◆ **Instructions to follow**: Using the records below, repeat exactly the lines from the one holding "of the tree's" through the one holding "Cor. 2.23: same", both ends included, and no others.

◆ **Provided entries**:
/-!
# Hodge classes on all powers of the K3 surfaces of a family of generic Picard number 16 with algebraic Kuga–Satake correspondence (Varesco, Michigan Math. J. 75 (2025), Thm. 0.2 = Thm. 4.3), and the specialisation principle "algebraicity of all Hodge classes on all powers passes to a special fibre with `End_Hdg T = ℚ`" (ibid. Cor. 2.23) — NAMED FACTS

Family `hodge`, layer `Literature/AlgebraicGeometry/Surfaces`. Consumers BY NAME: cell `hodge-nonav`
(planner memo ROUTE-P1J §8 (d); the knowledge map of the non-abelian Hodge ladder) and the K3-square
routes `HodgeConjecture/ELineTransport` (crux `PicardSixteen`: "known only for the two 4-dimensional
families with algebraic Kuga–Satake correspondence (Varesco2025 Thm 0.2)") and
`HodgeConjecture/MarkmanPartnerTransport` (`ρ(S) = 16 (Varesco2025)`), which so far could cite the
theorem only in prose: the tree's Varesco record `K3PowersHodgeOfSquare` types §2 (Ramón Marí, CM
powers) and lists "Thm. 4.3 (Picard number 16)" and "Prop. 2.22" under "What is NOT here".

## Source (read at source; locators = files of the materialised arXiv text `paper:arxiv-2203.09778`, arXiv numbering = journal numbering)

M. Varesco, *The Hodge conjecture for powers of K3 surfaces of Picard number 16*, Michigan Math. J. 75
(2025), no. 5, doi:10.1307/mmj/20236349 = arXiv:2203.09778 [`Varesco2025`; REFEREED]. Verbatim (the
bracket `[statement]` replaces the name of the summit statement, which a record's docstring may not
spell):

* Introduction §0.2, **Theorem 0.2** (= §4 **Theorem 4.3**, [p0003:L21–L29] = [p0021:L54–L62]): "Let
  `𝒳 → S` be a four-dimensional family of K3 surfaces whose general fibre is of Picard number `16`
  with an isometry `T(𝒳_s) ≃ U_ℚ² ⊕ ⟨a⟩ ⊕ ⟨b⟩`, for some negative integers `a` and `b`. If the
  Kuga–Satake correspondence is algebraic for the fibres of this family, then the Hodge [statement]
  holds for all powers of every K3 surface in this family."  [p0003:L31]: "At the time of us writing
  this article, there are two families of K3 surfaces which satisfy the hypotheses of Theorem 0.2:
  The family of double covers of `ℙ²` branched along six lines studied in [Schlickewei 2010] and the
  family of K3 surfaces which are desingularization of singular K3 surfaces in `ℙ⁴` with `15` simple
  nodes studied in [Ingalls–Logan–Patashnick]. In particular, Theorem 0.2 proves the Hodge [statement]
  for all powers of the K3 surfaces in these families."  Printed proof of Thm. 4.3 [p0021:L64 –
  p0022:L9]: for every `s ∈ S` the pair `(dim T(𝒳_s), E = End_Hdg(T(𝒳_s)))` is (i) `E` CM — Cor. 2.3
  (Ramón Marí + Buskin/Huybrechts; the tree's `RamonMari2008_hodgeClasses_algebraic_K3Powers_of_square_of_CM`);
  (ii) `dim T = 6`, `E = ℚ` — Thm. 4.1 (Lombardo: `KS(𝒳_s) ∼ A⁴`, `A` a general abelian fourfold of
  Weil type with discriminant one), Thm. 3.10 (Markman) and Thm. 3.16 (Abdulali: powers of a general
  abelian variety of Weil type), then Lemma 1.7 (algebraic Kuga–Satake correspondence transfers
  algebraicity); (iii) `dim T = 6`, `E` real quadratic — Thm. 3.18 (definite quaternionic
  multiplication); (iv) `dim T ≤ 5`, `E = ℚ` — the degeneration result Cor. 2.23.
* §2.4 **Proposition 2.22** [p0013:L47–L50]: "Let `𝒳 → S` be a family of K3 surfaces such that
  `det T(𝒳_s)` is algebraic for general `s ∈ S`. Then, the same holds for all `s ∈ S`."
  **Corollary 2.23** [p0014:L15–L18]: "Let `𝒳 → S` be a family of K3 surfaces such that the Hodge
  [statement] for all powers of `𝒳_s` holds for general `s ∈ S`. If `0 ∈ S` is an element such that
  `End_{Hdg(𝒳_0)}(T(𝒳_0)) = ℚ`, then the Hodge [statement] holds for all powers of `𝒳_0`."  (Proof:
  Prop. 2.22 + Thm. 2.16: for `E = ℚ` every Hodge class in `⨂ T(𝒳_0)` is expressed through the class of
  the diagonal and `det T(𝒳_0)`.)  Remark 2.24: the hypothesis may be weakened to
  `End_Hdg(T(𝒳_0)) = End_Hdg(T(𝒳_s))` ("We do not give here the detailed proof" — NOT recorded).
* §4 **Example 4.4** [p0022:L12–L18] (double covers of `ℙ²` branched along six lines no three
  concurrent, blown up in the `15` nodes: general Picard number `16`, `T ≅ U_ℚ² ⊕ ⟨−2⟩²` [Paranjape],
  Kuga–Satake correspondence constructed by Paranjape; "Our Theorem 4.3 then extends the result in
  [Schlickewei 2010], since it allows us to conclude that the Hodge [statement] holds for all powers of
  the K3 surfaces in this family and not just for their square") and **Example 4.5** [p0022:L19–L25]
  (desingularised `15`-nodal K3 surfaces in `ℙ⁴`: `T ≅ U_ℚ² ⊕ ⟨−6⟩ ⊕ ⟨−2⟩`, Kuga–Satake algebraic by
  Ingalls–Logan–Patashnick).

## Rendering (tree carriers) and faithfulness

* "family of K3 surfaces `𝒳 → S`": a morphism `f : 𝒳 ⟶ S` of `ℂ`-schemes which is a smooth
  projective family of relative dimension `2` (`Motives.IsSmoothProjectiveFamily f 2`) over a base `S`
  that is quasi-projective (`HodgeTheory.IsQuasiProjectiveOver`), irreducible (`IrreducibleSpace`) and
  smooth over `ℂ` of dimension `4` (`SmoothOfRelativeDimension 4 S.hom` — the printed
  "four-dimensional"; the proof uses only that the family is an algebraic family over an irreducible
  base, so this clause makes the record WEAKER than what is proved, never stronger), all of whose
  complex fibres `𝒳_s = Motives.fiberOver f s`, `s ∈ S(ℂ)`, are K3 surfaces (`IsK3Surface`).
* "general fibre … Picard number `16` with an isometry `T(𝒳_s) ≃ U_ℚ² ⊕ ⟨a⟩ ⊕ ⟨b⟩`": for all
  `s ∈ S(ℂ)` off a COUNTABLE family of PROPER Zariski-closed subsets of `S` (the Noether–Lefschetz
  reading of "general", under which the Picard number is constant; as a HYPOTHESIS this is the weakest
  reading, so the record is at most as strong as the print): `dim_ℂ N¹H²(𝒳_s(ℂ); ℂ) = 16`
  (`Module.finrank ℂ (algebraicClasses _ 1)`, the spelling of `K3RealMultiplicationCycleInduced`) and
  `T(𝒳_s) ⊗ ℚ ≅ U_ℚ² ⊕ ⟨a⟩ ⊕ ⟨b⟩` as rational quadratic spaces, spelled WITHOUT a choice of sign for
  `H⁴`: there are an integral generator `p` of `H⁴(𝒳_s(ℂ); ℂ)` and RATIONAL classes `t₀, …, t₅`
  forming a `ℂ`-basis of `transcendentalSubspace (𝒳_s)` (`= NS^⊥ ⊗ ℂ`, file
  `LatticePolarizedK3Fibration`) with `tᵢ ∪ tⱼ = G(a,b)ᵢⱼ · p`, `G(a,b) = U ⊕ U ⊕ ⟨a⟩ ⊕ ⟨b⟩`
  (`picardSixteenGram a b`). Since the intersection form on `T` has signature `(2, 4)` and `a, b < 0`,
  only the orientation generator `p` can satisfy this, so no orientation convention enters (the device
  of `Floccari2026_hodgeClasses_algebraic_powers_of_K3_of_transcendental_embedding`).
* "the Kuga–Satake correspondence is algebraic for the fibres": the tree's surface predicate
  `HodgeTheory.IsKSCorrespondenceAlgebraicBetti` (Floccari's (3.3)/Rem. 3.4 = Varesco's Conj. 1.6 in
  `H²_tr`-form, van Geemen 2000 §10) for EVERY complex fibre.
* "the Hodge [statement] holds for all powers of every K3 surface in this family": `∀ s k,
  HodgeTheory.HodgeConjectureFor (k * 2) (Motives.SchemeOver.pow (fiberOver f s) k)` — the spelling
  of the tree's K3-powers records (`Floccari2026_…_powers_…`, `RamonMari2008_…`).
* Cor. 2.23: same family carrier (any dimension of the base: "a family of K3 surfaces"); "holds for
  general `s`" = for all `s` off a countable family of proper closed subsets (Varesco's proof of Prop.
  2.22 fixes the generic transcendental lattice `T̃`, constant exactly off the Noether–Lefschetz locus,
  and specialises algebraic classes from those fibres); "`End_{Hdg(𝒳_0)}(T(𝒳_0)) = ℚ`": every
  `ℂ`-linear endomorphism of `H²(𝒳_0(ℂ); ℂ)` mapping `T ⊗ ℂ` into itself, rational classes of `T` to
  rational classes and preserving Hodge types on `T` acts on `T ⊗ ℂ` as a RATIONAL SCALAR
  (`HasRationalTranscendentalEndomorphismsOnly`; = `End_Hdg(T_ℚ) = ℚ · id`).

## Content and D-0026 accounting

Definitions (real): `picardSixteenGram`, `HasTranscendentalLatticeU2ab` (the sign-free spelling of
`T(X) ⊗ ℚ ≅ U_ℚ² ⊕ ⟨a⟩ ⊕ ⟨b⟩`), `IsK3Family` (the family carrier, bundling the clauses above),
`IsVeryGeneralIn` ("off a countable family of proper closed subsets"),
`HasRationalTranscendentalEndomorphismsOnly`; unfolding lemmas; `IsVeryGeneralIn.of_forall` (a property
holding everywhere holds very generally). TWO named facts (+2; refereed theorems cited at the line;
`lean search 'Varesco2025|Picard number 16|PicardSixteen|six lines'` in `Literature/` finds only
`K3PowersHodgeOfSquare` (§2, CM) with Thm. 4.3 / Prop. 2.22 in its "NOT here" list):
`Varesco2025_hodgeClasses_algebraic_powers_picardSixteenFamily` (Thm. 0.2 = 4.3) and
`Varesco2025_hodgeClasses_algebraic_powers_specialisation` (Cor. 2.23).

## Not here

Examples 4.4 / 4.5 as statements about double sextic planes / `15`-nodal quartic K3 surfaces (no
double-cover or nodal-surface vocabulary in the tree: the record applies to those families once they
are constructed as `IsK3Family` with Paranjape's / Ingalls–Logan–Patashnick's Kuga–Satake cycles);
Thm. 2.16 and the exceptional classes `⋀ʳ_E T(X)`; Prop. 2.22 by itself (`det T(X)` has no carrier
yet); Remark 2.24; §3 (abelian varieties of Weil type: Thms. 3.16/3.18 after Abdulali, Prop. 4.2);
any proof of the two facts.

## References

* [Varesco2025] M. Varesco, The Hodge conjecture for powers of K3 surfaces of Picard number 16,
  Michigan Math. J. 75 (2025) no. 5 = arXiv:2203.09778: Thm. 0.2 (§0.2), Lemma 1.7, Cor. 2.3, Thm. 2.16,
  Prop. 2.22, Cor. 2.23, Rem. 2.24, Thm. 4.1, Prop. 4.2, Thm. 4.3, Examples 4.4–4.5.
* [Schlickewei2010] U. Schlickewei, The Hodge conjecture for self-products of certain K3 surfaces,
  J. Algebra 324 (2010) 507–529.
* [Lombardo2001] G. Lombardo, Abelian varieties of Weil type and Kuga–Satake varieties, Tohoku Math.
  J. 53 (2001) 453–466.
* K. Paranjape, Abelian varieties associated to certain K3 surfaces, Compositio Math. 68 (1988) 11–22.
-/

noncomputable section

◆ **Finished task**:
  of the tree's K3-powers records (`Floccari2026_…_powers_…`, `RamonMari2008_…`).
* Cor. 2.23: same family carrier (any dimension of the base: "a family of K3 surfaces"); "holds for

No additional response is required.